Wie schon im vorigen Jahr stellte sich auch heuer wieder Frau Evi Heitzer von der Buchhandlung Rupprecht als Lesepatin zur Verfügung. Sie hatte verschiedene Bücher für die unterschiedlichen Jahrgangsstufen mitgebracht und begann ihre Lesung bei den Schülern der 3. und 4. Jahrgangsstufe mit einer Kostprobe aus „Ferien im Schrank“ von Annette Roeder. Die ungewöhnliche Geschichte von Anton und seiner Schwester Ida zog die jungen Zuhörer sofort in ihren Bann: Endlich einmal sind sich Anton und seine Schwester Ida einig: Statt mit Mama und ihrem kleinen Bruder in Sommerurlaub zu fahren, wollen sie das Geld lieber in neue Möbel investieren und ihre Zimmer neu einrichten. Schweren Herzens stimmt Mama zu – nicht ahnend, auf was sie sich da einlässt. Weil Ida sich nie entscheiden kann, muss die ganze Familie zig Mal zum Umtauschen ins Möbelhaus Couch & Co. fahren. Als dann auch noch zu Hause die Kanalisation verstopft, schlägt Anton vor, doch einfach ganz ins Möbelhaus umzuziehen. Wider Erwarten stimmt Mama zu und ein ungewöhnliches Ferienabenteuer beginnt. Mit großer Aufmerksamkeit verfolgten die Kinder, was passierte.
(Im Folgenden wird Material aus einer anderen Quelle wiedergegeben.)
import Mathlib
import Summits.KontsevichZagierPeriods.Zeta5Search.SecondOrderDigit
import Summits.KontsevichZagierPeriods.Zeta5Search.LemmaDBonusTypes
import HarnessLib

/-!
# ζ(5) search — SECOND-ORDER TYPE FUNCTIONALS `ŵ₂(T)`, `v̂₂(T)`, `τ(T)` of a level class (tools for gen-2 g10's THEOREM A‴)

Cell `pub-zeta5` (HONEST FRAMING: systematic search; no irrationality claim unless certified), typer seat generation 11.
P1 g6's `LevelClass` layer (`typeRho`, `typeW`, `typeV`: the first-digit data of a residue class `{x, x+p, …, x+Lp}` are closed
expressions in its exponent vector `e = (e₀,…,e_L)`) extended to the second-order invariants of `Zeta5Search/SecondOrderDigit.lean`
(gen-2 g10): `typeW2`/`typeV2` (= `ŵ[ηΦ_T]`, `v̂[ηΦ_T]`), `typeTauW`/`typeTauV` (= `τ(T) = σ[(2η − L)Φ_T]`), with the level lemmas
`wHat2_level₀`, `vHat2_level₀`, `tauW_level₀`, `tauV_level₀`, `topLevel_level`, `classTypeList_level` under the WEAK centre
hypothesis `¬(b₀ odd ∧ centre ∈ class)` (an even centre is merged into `netExp` and carries no cofactor), and the list bookkeeping that
turns the hypotheses of `LawA3` (`classTypeList b p x = T`, `T.reverse = T`, `isRaise T S`) into statements about exponent functions
(`levelData_of_typeList`, `pal_of_reverse`, `isRaise_level`).  Nothing here bears on irrationality.
-/

noncomputable section

open Finset PowerSeries

namespace Summit.KontsevichZagierPeriods.Zeta5Search.SecondOrder

open Summit.KontsevichZagierPeriods.Zeta5Search.DualSeries (InBox)
open Summit.KontsevichZagierPeriods.Zeta5Search.CasoratianValuation (InPolytope)
open Summit.KontsevichZagierPeriods.Zeta5Search.ClusterValuation
open Summit.KontsevichZagierPeriods.Zeta5Search.PadicSeries
open Summit.KontsevichZagierPeriods.Zeta5Search.LevelClass (typeRho typeW typeV typeExp classSet_level level_injective level_mem
  classPoles_level typeRho_congr typeW_congr typeV_congr)
open Literature.NumberTheory.Transcendental.BallRivoal (harm)

variable {p : ℕ} [hp : Fact p.Prime]

/-! ## §1 Second-order type functionals -/

/-- `ŵ₂(T) := Σ_{poles i} (i ρ^T_{i,3} [n_i ≥ 3] + ρ^T_{i,4} [n_i ≥ 4])` = `ŵ[ηΦ_T]`. -/
def typeW2 (L : ℕ) (e : ℕ → ℤ) : ℚ :=
  ∑ i ∈ (range (L + 1)).filter (fun i => e i < 0),
    ((if e i ≤ -3 then ((i : ℕ) : ℚ) * typeRho L e i 3 else 0) + (if e i ≤ -4 then typeRho L e i 4 else 0))

/-- `v̂₂(T) := Σ_{poles i} Σ_{σ=1}^{n_i} (−1)^σ (i ρ^T_{i,σ} + ρ^T_{i,σ+1}[σ+1 ≤ n_i]) H^{(σ)}_i` = `v̂[ηΦ_T]`. -/
def typeV2 (L : ℕ) (e : ℕ → ℤ) : ℚ :=
  ∑ i ∈ (range (L + 1)).filter (fun i => e i < 0), ∑ σ ∈ Icc 1 (-e i).toNat,
    (-1 : ℚ) ^ σ * (((i : ℕ) : ℚ) * typeRho L e i σ + (if (σ : ℤ) + 1 ≤ -e i then typeRho L e i (σ + 1) else 0)) * harm σ i

/-- `τ_W(T) := 2ŵ₂(T) − L ŵ(T)`. -/
def typeTauW (L : ℕ) (e : ℕ → ℤ) : ℚ := 2 * typeW2 L e - (L : ℚ) * typeW L e

/-- `τ_V(T) := 2v̂₂(T) − L v̂(T)`. -/
def typeTauV (L : ℕ) (e : ℕ → ℤ) : ℚ := 2 * typeV2 L e - (L : ℚ) * typeV L e

omit hp in
/-- `typeW2` only sees `e₀,…,e_L`. -/
theorem typeW2_congr {L : ℕ} {e e' : ℕ → ℤ} (h : ∀ k ≤ L, e k = e' k) : typeW2 L e = typeW2 L e' := by
  unfold typeW2
  rw [filter_congr (fun i hi => by rw [h i (by have := mem_range.1 hi; omega)])]
  refine sum_congr rfl fun i hi => ?_
  have hiL : i ≤ L := by have := mem_range.1 (mem_filter.1 hi).1; omega
  rw [h i hiL, typeRho_congr h hiL, typeRho_congr h hiL]

omit hp in
/-- `typeV2` only sees `e₀,…,e_L`. -/
theorem typeV2_congr {L : ℕ} {e e' : ℕ → ℤ} (h : ∀ k ≤ L, e k = e' k) : typeV2 L e = typeV2 L e' := by
  unfold typeV2
  rw [filter_congr (fun i hi => by rw [h i (by have := mem_range.1 hi; omega)])]
  refine sum_congr rfl fun i hi => ?_
  have hiL : i ≤ L := by have := mem_range.1 (mem_filter.1 hi).1; omega
  rw [h i hiL]
  refine sum_congr rfl fun σ _ => ?_
  rw [typeRho_congr h hiL, typeRho_congr h hiL]

omit hp in
/-- `typeTauW` only sees `e₀,…,e_L`. -/
theorem typeTauW_congr {L : ℕ} {e e' : ℕ → ℤ} (h : ∀ k ≤ L, e k = e' k) : typeTauW L e = typeTauW L e' := by
  unfold typeTauW; rw [typeW2_congr h, typeW_congr h]

omit hp in
/-- `typeTauV` only sees `e₀,…,e_L`. -/
theorem typeTauV_congr {L : ℕ} {e e' : ℕ → ℤ} (h : ∀ k ≤ L, e k = e' k) : typeTauV L e = typeTauV L e' := by
  unfold typeTauV; rw [typeV2_congr h, typeV_congr h]

/-! ## §2 Level lemmas under the weak centre hypothesis -/

section Level

variable (b : ℕ → ℤ) {x L : ℕ} (hx : x < p) (hL : x + L * p ≤ (b 0).toNat) (hL' : (b 0).toNat < x + L * p + p)
include hx hL hL'

omit hL hL' in
/-- The level of the `k`-th point is `k`. -/
theorem level_div {k : ℕ} : (x + k * p) / p = k := by
  rw [Nat.add_mul_div_right _ _ hp.out.pos, Nat.div_eq_of_lt hx, zero_add]

/-- **The cofactor at the `i`-th point is the type product** (no odd centre in the class). -/
theorem classCofactor_level₀ (e : ℕ → ℤ) (he : ∀ k ≤ L, netExp b (x + k * p) = e k)
    (hc0 : ¬ (¬ (2 : ℤ) ∣ b 0 ∧ CentreIn b p x)) {i : ℕ} (hi : i ≤ L) :
    classCofactor b p (x + i * p) = ∏ j ∈ (range (L + 1)).erase i, binomSeries ((i : ℚ) - j) (e j) := by
  have hq := level_mem b hx hL hL' hi
  have hp0 : (p : ℚ) ≠ 0 := Nat.cast_ne_zero.2 hp.out.ne_zero
  unfold classCofactor
  rw [if_neg (fun h => hc0 ⟨h.1, (centreIn_iff_of_mem hq).1 h.2⟩), mul_one, classSet_eq_of_mem hq, classSet_level b hx hL hL',
    ← image_erase (level_injective hp.out.pos x), prod_image (fun a _ c _ h => level_injective hp.out.pos x h)]
  refine prod_congr rfl fun j hj => ?_
  have hjL : j ≤ L := by have := mem_range.1 (mem_of_mem_erase hj); omega
  rw [he j hjL]
  congr 1
  rw [div_eq_iff hp0]
  push_cast
  ring

/-- **`ρ_{x+ip,σ} = ρ^T_{i,σ}`** (no odd centre in the class). -/
theorem classRho_level₀ (e : ℕ → ℤ) (he : ∀ k ≤ L, netExp b (x + k * p) = e k)
    (hc0 : ¬ (¬ (2 : ℤ) ∣ b 0 ∧ CentreIn b p x)) {i : ℕ} (hi : i ≤ L) (σ : ℕ) :
    classRho b p (x + i * p) σ = typeRho L e i σ := by
  unfold classRho typeRho
  rw [classCofactor_level₀ b hx hL hL' e he hc0 hi, he i hi]

/-- **`E_x = E(T)`** (no odd centre in the class). -/
theorem classExp_level₀ (e : ℕ → ℤ) (he : ∀ k ≤ L, netExp b (x + k * p) = e k)
    (hc0 : ¬ (¬ (2 : ℤ) ∣ b 0 ∧ CentreIn b p x)) : classExp b p x = typeExp L e := by
  unfold classExp typeExp
  rw [if_neg hc0, add_zero, classSet_level b hx hL hL', sum_image (fun a _ c _ h => level_injective hp.out.pos x h)]
  exact sum_congr rfl fun k hk => he k (by have := mem_range.1 hk; omega)

/-- **`ŵ_x = ŵ(T)`** (no odd centre in the class). -/
theorem wHat_level₀ (e : ℕ → ℤ) (he : ∀ k ≤ L, netExp b (x + k * p) = e k)
    (hc0 : ¬ (¬ (2 : ℤ) ∣ b 0 ∧ CentreIn b p x)) : wHat b p x = typeW L e := by
  have hP : (classSet b p x).filter (fun q => netExp b q < 0) =
      ((range (L + 1)).filter fun k => e k < 0).image fun k => x + k * p := classPoles_level b hx hL hL' e he
  unfold wHat typeW classPoles
  rw [hP, sum_image (fun a _ c _ h => level_injective hp.out.pos x h)]
  refine sum_congr rfl fun k hk => ?_
  have hkL : k ≤ L := by have := mem_range.1 (mem_filter.1 hk).1; omega
  rw [he k hkL, classRho_level₀ b hx hL hL' e he hc0 hkL]

/-- **`v̂_x = v̂(T)`** (no odd centre in the class). -/
theorem vHat_level₀ (e : ℕ → ℤ) (he : ∀ k ≤ L, netExp b (x + k * p) = e k)
    (hc0 : ¬ (¬ (2 : ℤ) ∣ b 0 ∧ CentreIn b p x)) : vHat b p x = typeV L e := by
  have hP : (classSet b p x).filter (fun q => netExp b q < 0) =
      ((range (L + 1)).filter fun k => e k < 0).image fun k => x + k * p := classPoles_level b hx hL hL' e he
  unfold vHat typeV classPoles
  rw [hP, sum_image (fun a _ c _ h => level_injective hp.out.pos x h)]
  refine sum_congr rfl fun k hk => ?_
  have hkL : k ≤ L := by have := mem_range.1 (mem_filter.1 hk).1; omega
  rw [he k hkL, level_div hx]
  refine sum_congr rfl fun σ _ => ?_
  rw [classRho_level₀ b hx hL hL' e he hc0 hkL]

/-- **`ŵ₂_x = ŵ₂(T)`** (no odd centre in the class). -/
theorem wHat2_level₀ (e : ℕ → ℤ) (he : ∀ k ≤ L, netExp b (x + k * p) = e k)
    (hc0 : ¬ (¬ (2 : ℤ) ∣ b 0 ∧ CentreIn b p x)) : wHat2 b p x = typeW2 L e := by
  have hP : (classSet b p x).filter (fun q => netExp b q < 0) =
      ((range (L + 1)).filter fun k => e k < 0).image fun k => x + k * p := classPoles_level b hx hL hL' e he
  unfold wHat2 typeW2 classPoles
  rw [hP, sum_image (fun a _ c _ h => level_injective hp.out.pos x h)]
  refine sum_congr rfl fun k hk => ?_
  have hkL : k ≤ L := by have := mem_range.1 (mem_filter.1 hk).1; omega
  rw [he k hkL, level_div hx, classRho_level₀ b hx hL hL' e he hc0 hkL, classRho_level₀ b hx hL hL' e he hc0 hkL]

/-- **`v̂₂_x = v̂₂(T)`** (no odd centre in the class). -/
theorem vHat2_level₀ (e : ℕ → ℤ) (he : ∀ k ≤ L, netExp b (x + k * p) = e k)
    (hc0 : ¬ (¬ (2 : ℤ) ∣ b 0 ∧ CentreIn b p x)) : vHat2 b p x = typeV2 L e := by
  have hP : (classSet b p x).filter (fun q => netExp b q < 0) =
      ((range (L + 1)).filter fun k => e k < 0).image fun k => x + k * p := classPoles_level b hx hL hL' e he
  unfold vHat2 typeV2 classPoles
  rw [hP, sum_image (fun a _ c _ h => level_injective hp.out.pos x h)]
  refine sum_congr rfl fun k hk => ?_
  have hkL : k ≤ L := by have := mem_range.1 (mem_filter.1 hk).1; omega
  rw [he k hkL, level_div hx]
  refine sum_congr rfl fun σ _ => ?_
  rw [classRho_level₀ b hx hL hL' e he hc0 hkL, classRho_level₀ b hx hL hL' e he hc0 hkL]

omit hp hx in
/-- **The top level of a level class is `L`.** -/
theorem topLevel_level : topLevel b p x = L := by
  unfold topLevel
  exact Nat.div_eq_of_lt_le (by omega) (by rw [Nat.succ_mul]; omega)

/-- **`τ_W` of a level class** (no odd centre in the class). -/
theorem tauW_level₀ (e : ℕ → ℤ) (he : ∀ k ≤ L, netExp b (x + k * p) = e k)
    (hc0 : ¬ (¬ (2 : ℤ) ∣ b 0 ∧ CentreIn b p x)) : tauW b p x = typeTauW L e := by
  unfold tauW typeTauW
  rw [wHat2_level₀ b hx hL hL' e he hc0, wHat_level₀ b hx hL hL' e he hc0, topLevel_level b hL hL']

/-- **`τ_V` of a level class** (no odd centre in the class). -/
theorem tauV_level₀ (e : ℕ → ℤ) (he : ∀ k ≤ L, netExp b (x + k * p) = e k)
    (hc0 : ¬ (¬ (2 : ℤ) ∣ b 0 ∧ CentreIn b p x)) : tauV b p x = typeTauV L e := by
  unfold tauV typeTauV
  rw [vHat2_level₀ b hx hL hL' e he hc0, vHat_level₀ b hx hL hL' e he hc0, topLevel_level b hL hL']

omit hp hx in
/-- **The type list of a level class is `[e₀, …, e_L]`** with `e_k = netExp(x + kp)`. -/
theorem classTypeList_level : classTypeList b p x = (List.range (L + 1)).map (fun k => netExp b (x + k * p)) := by
  unfold classTypeList
  rw [topLevel_level b hL hL']

end Level

/-! ## §3 From lists to exponent functions -/

omit hp in
/-- Two level classes with the same type list have the same `L` and the same exponents. -/
theorem levelData_of_typeList {b : ℕ → ℤ} {x y L M : ℕ} (hL : x + L * p ≤ (b 0).toNat) (hL' : (b 0).toNat < x + L * p + p)
    (hM : y + M * p ≤ (b 0).toNat) (hM' : (b 0).toNat < y + M * p + p) (h : classTypeList b p y = classTypeList b p x) :
    M = L ∧ ∀ k ≤ L, netExp b (y + k * p) = netExp b (x + k * p) := by
  rw [classTypeList_level b hL hL', classTypeList_level b hM hM'] at h
  obtain ⟨hML, hk⟩ := levelData_of_map_eq h
  subst hML
  exact ⟨rfl, hk⟩

omit hp in
/-- A palindromic type list: `e_{L−k} = e_k`. -/
theorem pal_of_reverse {b : ℕ → ℤ} {x L : ℕ} (hL : x + L * p ≤ (b 0).toNat) (hL' : (b 0).toNat < x + L * p + p)
    (h : (classTypeList b p x).reverse = classTypeList b p x) :
    ∀ k ≤ L, netExp b (x + (L - k) * p) = netExp b (x + k * p) := by
  rw [classTypeList_level b hL hL', map_range_reverse] at h
  exact (levelData_of_map_eq h).2

/-- The RAISE of an exponent function at the level `k`. -/
def raiseAt (e : ℕ → ℤ) (k : ℕ) : ℕ → ℤ := fun i => if i = k then e i + 1 else e i

/-- The exponent function of `1 :: T`: a new zero at level `0`, the old levels moved up by one. -/
def consOne (e : ℕ → ℤ) : ℕ → ℤ := fun i => if i = 0 then 1 else e (i - 1)

/-- The exponent function of `T ++ [1]`: a new zero at level `L + 1`. -/
def snocOne (e : ℕ → ℤ) (L : ℕ) : ℕ → ℤ := fun i => if i = L + 1 then 1 else e i

omit hp in
/-- `T.mapIdx (raise at k)` as a level list. -/
theorem mapIdx_range_map (e : ℕ → ℤ) (L k : ℕ) :
    ((List.range (L + 1)).map e).mapIdx (fun i a => if i = k then a + 1 else a) = (List.range (L + 1)).map (raiseAt e k) := by
  apply List.ext_getElem
  · simp
  · intro i h1 h2
    simp [List.getElem_mapIdx, raiseAt]

omit hp in
/-- `1 :: T` as a level list. -/
theorem cons_range_map (e : ℕ → ℤ) (L : ℕ) :
    (1 : ℤ) :: (List.range (L + 1)).map e = (List.range (L + 1 + 1)).map (consOne e) := by
  conv_rhs => rw [List.range_succ_eq_map, List.map_cons, List.map_map]
  have h1 : consOne e 0 = 1 := by simp [consOne]
  have h2 : (List.range (L + 1)).map (consOne e ∘ Nat.succ) = (List.range (L + 1)).map e :=
    List.map_congr_left fun i _ => by simp [consOne]
  rw [h1, h2]

omit hp in
/-- `T ++ [1]` as a level list. -/
theorem snoc_range_map (e : ℕ → ℤ) (L : ℕ) :
    (List.range (L + 1)).map e ++ [1] = (List.range (L + 1 + 1)).map (snocOne e L) := by
  conv_rhs => rw [List.range_succ, List.map_append, List.map_singleton]
  congr 1
  · refine List.map_congr_left fun i hi => ?_
    have := List.mem_range.1 hi
    simp [snocOne, show i ≠ L + 1 by omega]
  · simp [snocOne]

omit hp in
/-- **The shape of a raised class.**  If `isRaise T S` holds for the level lists `T = [e₀,…,e_L]` and `S = [f₀,…,f_M]`, then `S` is
`[raiseAt e k]` for some `k ≤ L` (with `M = L`), or `1 :: T`, or `T ++ [1]` (with `M = L + 1`). -/
theorem isRaise_level {e f : ℕ → ℤ} {L M : ℕ}
    (h : isRaise ((List.range (L + 1)).map e) ((List.range (M + 1)).map f) = true) :
    (∃ k ≤ L, M = L ∧ ∀ i ≤ L, f i = raiseAt e k i) ∨
      (M = L + 1 ∧ ∀ i ≤ L + 1, f i = consOne e i) ∨ (M = L + 1 ∧ ∀ i ≤ L + 1, f i = snocOne e L i) := by
  unfold isRaise at h
  simp only [Bool.or_eq_true, List.any_eq_true, beq_iff_eq, List.mem_range, List.length_map, List.length_range] at h
  rcases h with (⟨k, hk, hS⟩ | hS) | hS
  · rw [mapIdx_range_map] at hS
    obtain ⟨hML, hi⟩ := levelData_of_map_eq hS
    exact Or.inl ⟨k, by omega, hML, fun i hi' => hi i (by omega)⟩
  · rw [cons_range_map] at hS
    obtain ⟨hML, hi⟩ := levelData_of_map_eq hS
    exact Or.inr (Or.inl ⟨hML, fun i hi' => hi i (by omega)⟩)
  · rw [snoc_range_map] at hS
    obtain ⟨hML, hi⟩ := levelData_of_map_eq hS
    exact Or.inr (Or.inr ⟨hML, fun i hi' => hi i (by omega)⟩)

end Summit.KontsevichZagierPeriods.Zeta5Search.SecondOrder

end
Als weiteres Buch präsentierte Frau Heitzer „Kuschelflosse – Das unheimlich geheime Zauber-Riff“ von Nina Müller: Zusammen mit seinen Freunden macht Kuschelflosse sich auf die Reise zum Zauber-Riff, nicht ahnend, welche spannenden Abenteuer auf sie dort warten. In der zweiten Unterrichtsstunde waren die Kinder der 1. und 2. Jahrgangsstufe an der Reihe. Auch sie durften die Abenteuer von Kuschelflosse und seinen Freunden miterleben. Frau Heitzer hatte aber noch ein ganz besonderes Buch für sie dabei: „Pelle zieht aus“ von Astrid Lindgren. Mit großem Interesse verfolgten die Zuhörer die Geschichte von Pelle. Dieser Junge zieht aus, weil er sich über seine Eltern geärgert hat. Pelle ist so böse auf die beiden, dass er beschließt, ab sofort in Herzhausen, dem kleinen roten Häuschen im Hof, zu wohnen. Aber Weihnachten alleine feiern macht auch keinen Spaß. Dieses Buch weckte von der ersten Minute an das Interesse aller Anwesenden. Es traf so richtig ins Schwarze und kam hervorragend bei den Kindern beider Klassen an. Die jungen Zuhörer waren begeistert und quittierten den abwechslungsreichen Vortrag der ehrenamtlichen Lesepatin mit einem kräftigen Applaus.

Schulleiterin Hildegard Braun hob die Bedeutung des Vorlesens hervor und bedankte sich bei Frau Heitzer im Namen aller Schülerinnen und Schüler und des Lehrerkollegiums mit einem kleinen Präsent für ihr Engagement. Im Rahmen der Projektwoche rund ums Lesen wurde den Leseanfängern in der 1. Jahrgangsstufe anschließend das Paket „Lesestart“ und Gutscheine für einen kostenlosen Jahresausweis der Stadtbücherei Cham überreicht.